Most power dies I've seen use one or two bond wires and a spreader grid on the die. I have not seen power LEDs with a bunch of bond wires, although you could be right. I sure haven't seen every LED out there.

One way to check is to power the LEDs at low current and observe through a blue filter. Spots of bright areas around the bond wire indicates a die for each, otherwise it could be a single die or the phosphor is too thick to see through.

Chinese budget LEDs are often multichip.


----------



## Nil Einne (Jul 26, 2010)

Yes I know this is an old thread but I'm wondering how it's going.
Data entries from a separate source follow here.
import Summits.QuantumFields.YangMills.Theorems.BalabanLadderIRDefectSquaring
import HarnessLib

/-!
# Abstract purity basin — Casimir-flat members of the `[Sym]+[TM]` class never kill `AbstractBasin θ ε` (cscan ym-ir-cscan-basin64 g3 addendum)

Director-ym R403∕R406 unit `ym-ir-cscan-basin64` (refuter, explicit-unit), generation g3 (harness re-seat; the scan's verdict
«`stub_abstractBasin36 : AbstractBasin (1/2^3) (1/2^6)` SURVIVES — NO KILL» was delivered by g0∕g2 and booked by director-ym R413 ∕ №21 and is
NOT reopened here).  This file lands ONE further kernel fact behind the memo's no-go list (memo §3 F2∕F3, g2 addendum §2), closing the
«exactly Casimir-free» corner of the design space in closed form.  It is a HELPER about the abstract class of
`DefectSquaring` (`IsAxisSymmetric`, `IsTracePositive`; `HasVolumeBounds` is not even needed) — no Theses statement is asserted or denied.

**Casimir-flatness beyond scale `s`** (hypothesis `hf` throughout): `φ(Z a b c) = −f·abc` for all sides `a,b,c ≥ s`, i.e. the top
eigenvalue of EVERY cross-section with sides `≥ s` lies on one volume law `λ₀ = e^{−f·abc}` (box-independent vacuum-energy density, zero
Casimir energy at those scales; e.g. products∕sums of commuting designs at a common vacuum rate, the `e^{−κV}(1 + G)` families of memo rows 7∕9∕12).

* `one_add_exc_eq` — then `W(a,b,c,d) := Z(a,b,c,d)·e^{f·abcd} = 1 + x_d(Z a b c)` (`x = exc`, the thermal excess), so by `[Sym]` the excess is a
  symmetric function of the four sides (`exc_swap01∕02∕03`) and by `[TM]` (`exc_antitone`) it is **coordinatewise non-increasing**
  (`exc_mono`): enlarging ANY side of a Casimir-flat box can only purify it.
* `exc_cube_antitone` — in particular the cube excess `x_{⌊L/4⌋}(Z L L L)` is non-increasing in `L ≥ L₀` as soon as `s ≤ ⌊L₀/4⌋`:
  purity never degrades along the cubes (no hypothesis on the defect at all).
* `eventually_pure` ∕ `no_kill` — if moreover `boxDefect Z L₀ ≤ θ` for some `θ < 1/2` (`L₀ ≥ 8`, `s ≤ ⌊L₀/4⌋`), then `x_{t₀} ≤ 2θ < 1`
  (`defect_facts`), iterated squaring `x_{2t} ≤ x_t²` inside the ONE box `L₀³` drives `x_d(Z L₀³) ≤ (2θ)^{2ⁿ} ≤ ε/2` at some time `d`, and
  monotonicity transports it to every cube `L ≥ max(L₀, 4d)`: `boxDefect Z L ≤ 2·x_{⌊L/4⌋}(Z L³) ≤ ε`.  So `δ(L) → 0` along ALL large `L`
  and the `AbstractBasin θ ε` conclusion `∃ L' ≥ 8, boxDefect Z L' ≤ ε` holds for EVERY `θ < 1/2`, `ε > 0` on this subclass — far beyond the
  rungs `2⁻⁹ … 1/8` at issue.
* `not_flat_of_kill` — contrapositive, the structural constraint on any counterexample: a family of the class with `δ(L₀) ≤ θ < 1/2` whose
  defect stays `> ε` at every scale `≥ 8` has a RUNNING vacuum-energy density at the scales `≥ s` for every `2 ≤ s ≤ ⌊L₀/4⌋` (with the
  landed `CasimirSlope.casimirSlope_nonneg`, p606938: strictly negative Casimir energy somewhere at those scales) — «a kill is hot somewhere».

Lineage: g0 `Theorems/IR/Negative/AbstractBasinCasimirSlope.lean` (p606938), g2 `…/AbstractBasinDressedVacuumFace.lean` (p612848), memos
`pub/ym-ir/ym-ir-cscan-basin64/MEMO-cscan-abstractBasin36.md`, `MEMO-cscan-g2-addendum.md`, `MEMO-cscan-g3-addendum.md`.

HONEST FRAMING.  Nothing here proves or refutes the Yang–Mills mass gap (Clay), a lattice gap, `BalabanLadder.IR` (stmt-QuantumFields-19354) or
`stub_abstractBasin36`; IR stays 0∕1; no summit statement is proved by this seat.  Elementary structural facts of the abstract basin class,
`--supports` the crux item.
-/

open Filter Topology

namespace Summit.QuantumFields.YangMills.Cruxes.IR.AspectBootstrap.CasimirFlat

variable {Z : ℕ → ℕ → ℕ → ℕ → ℝ} {s : ℕ} {f : ℝ}

/-- Under Casimir-flatness beyond `s`: `1 + x_{m+2}(Z a b c) = Z(a,b,c,m+2) · e^{f·abc(m+2)}` for sides `a,b,c ≥ s`. -/
theorem one_add_exc_eq (hf : ∀ a b c : ℕ, s ≤ a → s ≤ b → s ≤ c → phi (Z a b c) = -(f * ((a * b * c : ℕ) : ℝ)))
    {a b c : ℕ} (ha : s ≤ a) (hb : s ≤ b) (hc : s ≤ c) (m : ℕ) :
    1 + exc (Z a b c) (m + 2) = Z a b c (m + 2) * Real.exp (f * ((a * b * c * (m + 2) : ℕ) : ℝ)) := by
  have hE : Real.exp (((m + 2 : ℕ) : ℝ) * phi (Z a b c)) * Real.exp (f * ((a * b * c * (m + 2) : ℕ) : ℝ)) = 1 := by
    rw [← Real.exp_add, hf a b c ha hb hc, ← Real.exp_zero]
    congr 1
    push_cast
    ring
  calc 1 + exc (Z a b c) (m + 2)
      = Real.exp (((m + 2 : ℕ) : ℝ) * phi (Z a b c)) * Real.exp (f * ((a * b * c * (m + 2) : ℕ) : ℝ)) *
          (1 + exc (Z a b c) (m + 2)) := by rw [hE, one_mul]
    _ = Z a b c (m + 2) * Real.exp (f * ((a * b * c * (m + 2) : ℕ) : ℝ)) := by
        rw [z_eq_exp_mul (Z a b c) m]; ring

/-- `[Sym]` slots `(0 1)`: the excess is unchanged under `a ↔ b`. -/
theorem exc_swap01 (hS : IsAxisSymmetric Z)
    (hf : ∀ a b c : ℕ, s ≤ a → s ≤ b → s ≤ c → phi (Z a b c) = -(f * ((a * b * c : ℕ) : ℝ)))
    {a b c : ℕ} (ha : s ≤ a) (hb : s ≤ b) (hc : s ≤ c) (m : ℕ) :
    exc (Z a b c) (m + 2) = exc (Z b a c) (m + 2) := by
  have h1 := one_add_exc_eq hf ha hb hc m
  have h2 := one_add_exc_eq hf hb ha hc m
  have hZ : Z a b c (m + 2) = Z b a c (m + 2) := (hS a b c (m + 2)).2.1
  have hV : (a * b * c * (m + 2) : ℕ) = b * a * c * (m + 2) := by ring
  rw [hZ, hV] at h1
  linarith

/-- `[Sym]` slots `(0 2)`: the excess is unchanged under `a ↔ c`. -/
theorem exc_swap02 (hS : IsAxisSymmetric Z)
    (hf : ∀ a b c : ℕ, s ≤ a → s ≤ b → s ≤ c → phi (Z a b c) = -(f * ((a * b * c : ℕ) : ℝ)))
    {a b c : ℕ} (ha : s ≤ a) (hb : s ≤ b) (hc : s ≤ c) (m : ℕ) :
    exc (Z a b c) (m + 2) = exc (Z c b a) (m + 2) := by
  have h1 := one_add_exc_eq hf ha hb hc m
  have h2 := one_add_exc_eq hf hc hb ha m
  have hZ : Z a b c (m + 2) = Z c b a (m + 2) := (hS a b c (m + 2)).2.2
  have hV : (a * b * c * (m + 2) : ℕ) = c * b * a * (m + 2) := by ring
  rw [hZ, hV] at h1
  linarith

/-- `[Sym]` slots `(0 3)` (space ↔ time): `x_{m+2}(Z (k+2) b c) = x_{k+2}(Z (m+2) b c)`. -/
theorem exc_swap03 (hS : IsAxisSymmetric Z)
    (hf : ∀ a b c : ℕ, s ≤ a → s ≤ b → s ≤ c → phi (Z a b c) = -(f * ((a * b * c : ℕ) : ℝ)))
    {k b c m : ℕ} (hk : s ≤ k + 2) (hb : s ≤ b) (hc : s ≤ c) (hm : s ≤ m + 2) :
    exc (Z (k + 2) b c) (m + 2) = exc (Z (m + 2) b c) (k + 2) := by
  have h1 := one_add_exc_eq hf hk hb hc m
  have h2 := one_add_exc_eq hf hm hb hc k
  have hZ : Z (k + 2) b c (m + 2) = Z (m + 2) b c (k + 2) := (hS (k + 2) b c (m + 2)).1
  have hV : ((k + 2) * b * c * (m + 2) : ℕ) = (m + 2) * b * c * (k + 2) := by ring
  rw [hZ, hV] at h1
  linarith

/-- Monotonicity in slot 0: enlarging the first side lowers the excess (`[TM]` on the transposed box + `(0 3)`). -/
theorem exc_mono0 (hS : IsAxisSymmetric Z) (hT : IsTracePositive Z) (hs : 2 ≤ s)
    (hf : ∀ a b c : ℕ, s ≤ a → s ≤ b → s ≤ c → phi (Z a b c) = -(f * ((a * b * c : ℕ) : ℝ)))
    {a a' b c m : ℕ} (ha : s ≤ a) (haa' : a ≤ a') (hb : s ≤ b) (hc : s ≤ c) (hm : s ≤ m + 2) :
    exc (Z a' b c) (m + 2) ≤ exc (Z a b c) (m + 2) := by
  obtain ⟨ka, rfl⟩ : ∃ ka, a = ka + 2 := ⟨a - 2, by omega⟩
  obtain ⟨ka', rfl⟩ : ∃ ka', a' = ka' + 2 := ⟨a' - 2, by omega⟩
  have hd : HasSpectralDatum (Z (m + 2) b c) := hT _ _ _ (by omega) (by omega) (by omega)
  rw [exc_swap03 hS hf (by omega) hb hc hm, exc_swap03 hS hf ha hb hc hm]
  exact exc_antitone hd (by omega)

/-- **Coordinatewise monotonicity of the excess** under Casimir-flatness beyond `s`: for `s ≤ a ≤ a'`, `s ≤ b ≤ b'`, `s ≤ c ≤ c'`,
`s ≤ m+2 ≤ m'+2`: `x_{m'+2}(Z a' b' c') ≤ x_{m+2}(Z a b c)`. -/
theorem exc_mono (hS : IsAxisSymmetric Z) (hT : IsTracePositive Z) (hs : 2 ≤ s)
    (hf : ∀ a b c : ℕ, s ≤ a → s ≤ b → s ≤ c → phi (Z a b c) = -(f * ((a * b * c : ℕ) : ℝ)))
    {a a' b b' c c' m m' : ℕ} (ha : s ≤ a) (haa' : a ≤ a') (hb : s ≤ b) (hbb' : b ≤ b') (hc : s ≤ c) (hcc' : c ≤ c')
    (hm : s ≤ m + 2) (hmm' : m ≤ m') :
    exc (Z a' b' c') (m' + 2) ≤ exc (Z a b c) (m + 2) := by
  have ha' : s ≤ a' := ha.trans haa'
  have hb' : s ≤ b' := hb.trans hbb'
  have hc' : s ≤ c' := hc.trans hcc'
  have hd' : HasSpectralDatum (Z a' b' c') := hT _ _ _ (by omega) (by omega) (by omega)
  calc exc (Z a' b' c') (m' + 2)
      ≤ exc (Z a' b' c') (m + 2) := exc_antitone hd' hmm'
    _ ≤ exc (Z a b' c') (m + 2) := exc_mono0 hS hT hs hf ha haa' hb' hc' hm
    _ = exc (Z b' a c') (m + 2) := exc_swap01 hS hf ha hb' hc' m
    _ ≤ exc (Z b a c') (m + 2) := exc_mono0 hS hT hs hf hb hbb' ha hc' hm
    _ = exc (Z a b c') (m + 2) := exc_swap01 hS hf hb ha hc' m
    _ = exc (Z c' b a) (m + 2) := exc_swap02 hS hf ha hb hc' m
    _ ≤ exc (Z c b a) (m + 2) := exc_mono0 hS hT hs hf hc hcc' hb ha hm
    _ = exc (Z a b c) (m + 2) := exc_swap02 hS hf hc hb ha m

/-- **Purity never degrades along Casimir-flat cubes**: for `s ≤ ⌊L₀/4⌋` and `L₀ ≤ L`,
`x_{⌊L/4⌋}(Z L L L) ≤ x_{⌊L₀/4⌋}(Z L₀ L₀ L₀)` (no hypothesis on the defect). -/
theorem exc_cube_antitone (hS : IsAxisSymmetric Z) (hT : IsTracePositive Z) (hs : 2 ≤ s)
    (hf : ∀ a b c : ℕ, s ≤ a → s ≤ b → s ≤ c → phi (Z a b c) = -(f * ((a * b * c : ℕ) : ℝ)))
    {L₀ L : ℕ} (hsL₀ : s ≤ L₀ / 4) (hL : L₀ ≤ L) :
    exc (Z L L L) (L / 4) ≤ exc (Z L₀ L₀ L₀) (L₀ / 4) := by
  obtain ⟨k₀, hk₀⟩ : ∃ k₀, L₀ / 4 = k₀ + 2 := ⟨L₀ / 4 - 2, by omega⟩
  obtain ⟨k, hk⟩ : ∃ k, L / 4 = k + 2 := ⟨L / 4 - 2, by omega⟩
  rw [hk₀, hk]
  have hsL : s ≤ L₀ := by omega
  exact exc_mono hS hT hs hf hsL hL hsL hL hsL hL (by omega) (by omega)

/-- Iterated squaring inside ONE box: `x_{k₀+2} ≤ x₀ ⇒ ∀ n, ∃ m ≥ k₀, x_{m+2} ≤ x₀^{2ⁿ}` (`exc_two_mul_le_sq`). -/
theorem exc_iter_sq {z : ℕ → ℝ} (hd : HasSpectralDatum z) (k₀ : ℕ) {x₀ : ℝ} (hx : exc z (k₀ + 2) ≤ x₀) (n : ℕ) :
    ∃ m : ℕ, k₀ ≤ m ∧ exc z (m + 2) ≤ x₀ ^ (2 ^ n) := by
  induction n with
  | zero => exact ⟨k₀, le_rfl, by rw [pow_zero, pow_one]; exact hx⟩
  | succ n ih =>
      obtain ⟨m, hkm, hxm⟩ := ih
      refine ⟨2 * m + 2, by omega, ?_⟩
      have h0 : 0 ≤ exc z (m + 2) := exc_nonneg hd m
      calc exc z (2 * m + 2 + 2) = exc z (2 * (m + 2)) := by rw [show 2 * m + 2 + 2 = 2 * (m + 2) by ring]
        _ ≤ exc z (m + 2) ^ 2 := exc_two_mul_le_sq hd m
        _ ≤ (x₀ ^ (2 ^ n)) ^ 2 := pow_le_pow_left₀ h0 hxm 2
        _ = x₀ ^ (2 ^ (n + 1)) := by rw [← pow_mul, ← pow_succ]

/-- **Casimir-flat members are eventually pure**: `[Sym]`, `[TM]`, Casimir-flat beyond `s ≥ 2`, and ONE cube `L₀ ≥ 8` with `s ≤ ⌊L₀/4⌋` and
`boxDefect Z L₀ ≤ θ < 1/2` ⇒ `boxDefect Z L ≤ ε` for all `L` beyond some `L₁`, for every `ε > 0`.  (`HasVolumeBounds` is not used.) -/
theorem eventually_pure (hS : IsAxisSymmetric Z) (hT : IsTracePositive Z) (hs : 2 ≤ s)
    (hf : ∀ a b c : ℕ, s ≤ a → s ≤ b → s ≤ c → phi (Z a b c) = -(f * ((a * b * c : ℕ) : ℝ)))
    {θ ε : ℝ} (hθ : θ < 1 / 2) (hε : 0 < ε) {L₀ : ℕ} (hL₀ : 8 ≤ L₀) (hsL₀ : s ≤ L₀ / 4) (hδ : boxDefect Z L₀ ≤ θ) :
    ∃ L₁ : ℕ, ∀ L : ℕ, L₁ ≤ L → boxDefect Z L ≤ ε := by
  obtain ⟨k₀, hk₀⟩ : ∃ k₀, L₀ / 4 = k₀ + 2 := ⟨L₀ / 4 - 2, by omega⟩
  have hd₀ : HasSpectralDatum (Z L₀ L₀ L₀) := hT _ _ _ (by omega) (by omega) (by omega)
  have hδ' : 1 - Z L₀ L₀ L₀ (2 * (k₀ + 2)) / Z L₀ L₀ L₀ (k₀ + 2) ^ 2 ≤ θ := by simpa only [boxDefect, hk₀] using hδ
  have hx0 : 0 ≤ exc (Z L₀ L₀ L₀) (k₀ + 2) := exc_nonneg hd₀ k₀
  have hxθ : exc (Z L₀ L₀ L₀) (k₀ + 2) ≤ 2 * θ := (defect_facts hd₀ k₀).2.2.2 θ hθ.le hδ'
  have hx1 : exc (Z L₀ L₀ L₀) (k₀ + 2) < 1 := by linarith
  obtain ⟨n, hn⟩ := exists_pow_lt_of_lt_one (half_pos hε) hx1
  obtain ⟨m, hkm, hxm⟩ := exc_iter_sq hd₀ k₀ le_rfl n
  have hxm' : exc (Z L₀ L₀ L₀) (m + 2) ≤ ε / 2 :=
    hxm.trans ((pow_le_pow_of_le_one hx0 hx1.le (Nat.lt_two_pow_self).le).trans hn.le)
  refine ⟨max L₀ (4 * (m + 2)), fun L hL => ?_⟩
  have hL₀L : L₀ ≤ L := le_of_max_le_left hL
  have h4 : 4 * (m + 2) ≤ L := le_of_max_le_right hL
  obtain ⟨k, hk⟩ : ∃ k, L / 4 = k + 2 := ⟨L / 4 - 2, by omega⟩
  have hdL : HasSpectralDatum (Z L L L) := hT _ _ _ (by omega) (by omega) (by omega)
  have hsL : s ≤ L₀ := by omega
  have hmono : exc (Z L L L) (k + 2) ≤ exc (Z L₀ L₀ L₀) (m + 2) :=
    exc_mono hS hT hs hf hsL hL₀L hsL hL₀L hsL hL₀L (by omega) (by omega)
  have h3 := (defect_facts hdL k).2.2.1
  have : 1 - Z L L L (2 * (k + 2)) / Z L L L (k + 2) ^ 2 ≤ ε := by linarith
  simpa only [boxDefect, hk] using this

/-- **No kill from the Casimir-flat corner**: the `AbstractBasin θ ε` conclusion `∃ L' ≥ 8, boxDefect Z L' ≤ ε` holds for every
`θ < 1/2`, `ε > 0` on Casimir-flat members of the class (hypotheses as in `eventually_pure`). -/
theorem no_kill (hS : IsAxisSymmetric Z) (hT : IsTracePositive Z) (hs : 2 ≤ s)
    (hf : ∀ a b c : ℕ, s ≤ a → s ≤ b → s ≤ c → phi (Z a b c) = -(f * ((a * b * c : ℕ) : ℝ)))
    {θ ε : ℝ} (hθ : θ < 1 / 2) (hε : 0 < ε) {L₀ : ℕ} (hL₀ : 8 ≤ L₀) (hsL₀ : s ≤ L₀ / 4) (hδ : boxDefect Z L₀ ≤ θ) :
    ∃ L' : ℕ, 8 ≤ L' ∧ boxDefect Z L' ≤ ε := by
  obtain ⟨L₁, h⟩ := eventually_pure hS hT hs hf hθ hε hL₀ hsL₀ hδ
  exact ⟨max L₁ 8, le_max_right _ _, h _ (le_max_left _ _)⟩

/-- **A kill is hot somewhere** (contrapositive): a member of the class with `boxDefect Z L₀ ≤ θ < 1/2` (`L₀ ≥ 8`) whose defect exceeds
`ε` at EVERY scale `≥ 8` is NOT Casimir-flat beyond any `s` with `2 ≤ s ≤ ⌊L₀/4⌋`: its vacuum-energy density `−φ(Z a b c)/(abc)` is not
constant on the boxes with sides `≥ s` (and by `CasimirSlope.casimirSlope_nonneg` it is then non-constant monotonically: strictly negative
Casimir energy at some such box). -/
theorem not_flat_of_kill (hS : IsAxisSymmetric Z) (hT : IsTracePositive Z) {θ ε : ℝ} (hθ : θ < 1 / 2) (hε : 0 < ε)
    {L₀ : ℕ} (hL₀ : 8 ≤ L₀) (hδ : boxDefect Z L₀ ≤ θ) (hkill : ∀ L' : ℕ, 8 ≤ L' → ε < boxDefect Z L')
    {s : ℕ} (hs : 2 ≤ s) (hsL₀ : s ≤ L₀ / 4) :
    ¬ ∃ f : ℝ, ∀ a b c : ℕ, s ≤ a → s ≤ b → s ≤ c → phi (Z a b c) = -(f * ((a * b * c : ℕ) : ℝ)) := by
  rintro ⟨f, hf⟩
  obtain ⟨L', h8, hle⟩ := no_kill hS hT hs hf hθ hε hL₀ hsL₀ hδ
  exact absurd (hkill L' h8) (not_lt.mpr hle)

end Summit.QuantumFields.YangMills.Cruxes.IR.AspectBootstrap.CasimirFlat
Still happy with the LED? Or did it die/lose lumen output?


----------



## bhvm (Jul 26, 2010)

Nil Einne said:


> Yes I know this is an old thread but I'm wondering how it's going. Still happy with the LED? Or did it die/lose lumen output?



You're welcome.
They're still going strong. The loss, if any is not visible to naked eyes.

This might be of your interest-

http://www.instructables.com/id/Make-yourself-Powerful-LED-Off-road-lights-headli/


----------



## bhvm (Oct 13, 2012)

2 years [email protected]!!

The LEDs are still going VERY well.
However, I am using a constant Voltage source so I can't say about Constant Current one.
The electrical/thermal parameters are still the same. I am dead impressed how such cheap LEDs can last as good as an SSC P4 or Cree.

When Driven at 3V ( i am using a series of 4 at 12v) they draw around 470~500mA which is very sweet indeed.


----------



## bhvm (Apr 14, 2016)

7 years update!
The LEDs are still going on very well. They see less use, but use is very harsh in Automotive Heat/Voltage Enviorment. I've added a resistor to Underdrive them somewhat. I cannot see any light output degradation yet!

The tech has moved on a lot and Most lamps are COB now. But I have NO qualms will these small babies. They work very well.


----------



## Nil Einne (Apr 14, 2016)

bhvm said:


> 7 years update!
> The LEDs are still going on very well. They see less use, but use is very harsh in Automotive Heat/Voltage Enviorment. I've added a resistor to Underdrive them somewhat. I cannot see any light output degradation yet!
> 
> The tech has moved on a lot and Most lamps are COB now. But I have NO qualms will these small babies. They work very well.



Quite interesting update. Goes to show that even when you're buying (it sounds like) small quantities you can still get good stuff from China. You just have to put up with the weird quarks and sometimes unexpected or undesirable behaviour.


----------



## playwithme (Jun 1, 2016)

so amazing quailty for the price..


----------